Let's break down the questions you shared from the image:

Question 2:

The formula $x = -\frac{b}{2a}$ is used to find:

• This formula is used to find the x-value of the vertex of a quadratic function written in the form $y = ax^2 + bx + c$.

The correct answer for Question 2 is:

• The x-value of the vertex.

Question 3:

To find the vertex of the quadratic function $y = x^2 - 6x + 11$:

1. The x-value of the vertex is found using the formula: $x = -\frac{b}{2a}$ For the equation $y = x^2 - 6x + 11$, $a = 1$ and $b = -6$. Substituting these into the formula: $x = -\frac{-6}{2(1)} = \frac{6}{2} = 3$

2. To find the y-value, substitute $x = 3$ back into the original equation: $y = (3)^2 - 6(3) + 11 = 9 - 18 + 11 = 2$

Thus, the vertex is $(3, 2)$.

The correct answer for Question 3 is:

• The vertex is $(3, 2)$.

Would you like more details on any of these solutions?

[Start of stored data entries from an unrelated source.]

/-- **Conjugacy of lassos from a conjugation of circles** (Hatcher, Prop. 1.5 with Lemma 1.19):
if loops `c₀` at `e₀` and `c₁` at `e₁` satisfy `[c₀] · [α] = [α] · [c₁]` for a path
`α : e₀ ⇝ e₁`, then for any two leashes `l₀ : s ⇝ e₀`, `l₁ : s ⇝ e₁` the lassos
`l₀ · c₀ · l₀⁻¹` and `l₁ · c₁ · l₁⁻¹` are conjugate in `π₁(X, s)`. [cite: HatcherAT2002, §1.1 Prop. 1.5 and Lemma 1.19] -/
theorem Square.isConj_lasso {s e₀ e₁ : X} (c₀ : Path e₀ e₀) (c₁ : Path e₁ e₁) (α : Path e₀ e₁)
    (h : (Path.Homotopic.Quotient.mk c₀).trans (Path.Homotopic.Quotient.mk α) =
      (Path.Homotopic.Quotient.mk α).trans (Path.Homotopic.Quotient.mk c₁))
    (l₀ : Path s e₀) (l₁ : Path s e₁) :
    IsConj (FundamentalGroup.fromPath (Path.Homotopic.Quotient.mk ((l₀.trans c₀).trans l₀.symm)))
      (FundamentalGroup.fromPath (Path.Homotopic.Quotient.mk ((l₁.trans c₁).trans l₁.symm))) := by
  -- `[c₀] = [α] [c₁] [α]⁻¹`
  have h' : Path.Homotopic.Quotient.mk c₀ = (Path.Homotopic.Quotient.mk α).trans
      ((Path.Homotopic.Quotient.mk c₁).trans (Path.Homotopic.Quotient.mk α).symm) := by
    rw [← Path.Homotopic.Quotient.trans_assoc, ← h, Path.Homotopic.Quotient.trans_assoc,
      Path.Homotopic.Quotient.trans_symm, Path.Homotopic.Quotient.trans_refl]
  refine isConj_iff.mpr ⟨FundamentalGroup.fromPath
    ((Path.Homotopic.Quotient.mk l₀).trans
      ((Path.Homotopic.Quotient.mk α).trans (Path.Homotopic.Quotient.mk l₁).symm)), ?_⟩
  rw [FundamentalGroup.mul_def, FundamentalGroup.mul_def, FundamentalGroup.inv_def]
  simp only [FundamentalGroup.fromPath, FundamentalGroup.fromArrow,
    Path.Homotopic.Quotient.mk_trans, Path.Homotopic.Quotient.mk_symm, h']
  have hsymm : ∀ {a b c : X} (p : Path.Homotopic.Quotient a b) (q : Path.Homotopic.Quotient b c),
      (p.trans q).symm = q.symm.trans p.symm := by
    intro a b c p q
    induction p using Path.Homotopic.Quotient.ind with | mk p =>
    induction q using Path.Homotopic.Quotient.ind with | mk q =>
    rw [← Path.Homotopic.Quotient.mk_trans, ← Path.Homotopic.Quotient.mk_symm, Path.trans_symm,
      Path.Homotopic.Quotient.mk_trans, Path.Homotopic.Quotient.mk_symm,
      Path.Homotopic.Quotient.mk_symm]
  have hss : ∀ {a b : X} (p : Path.Homotopic.Quotient a b), p.symm.symm = p := by
    intro a b p
    induction p using Path.Homotopic.Quotient.ind with | mk p =>
    rw [← Path.Homotopic.Quotient.mk_symm, ← Path.Homotopic.Quotient.mk_symm, Path.symm_symm]
  have hc1 : ∀ {a b c : X} (p : Path.Homotopic.Quotient a b) (q : Path.Homotopic.Quotient b c),
      p.symm.trans (p.trans q) = q := by
    intro a b c p q
    rw [← Path.Homotopic.Quotient.trans_assoc, Path.Homotopic.Quotient.symm_trans,
      Path.Homotopic.Quotient.refl_trans]
  simp only [hsymm, hss, Path.Homotopic.Quotient.trans_assoc, hc1]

Here are some related questions to explore:

1. What is the significance of the vertex in a quadratic graph?
2. How do you find the axis of symmetry from the vertex form of a quadratic function?
3. Can the vertex formula be used for equations that are not quadratic?
4. How does the value of 'a' in $y = ax^2 + bx + c$ affect the shape of the parabola?
5. What are other methods to find the vertex of a quadratic function?

Tip:

The quadratic formula $x = \frac{-b \pm \sqrt{b^2 - 4ac}}{2a}$ can be used to find the roots (zeros) of a quadratic function, not the vertex!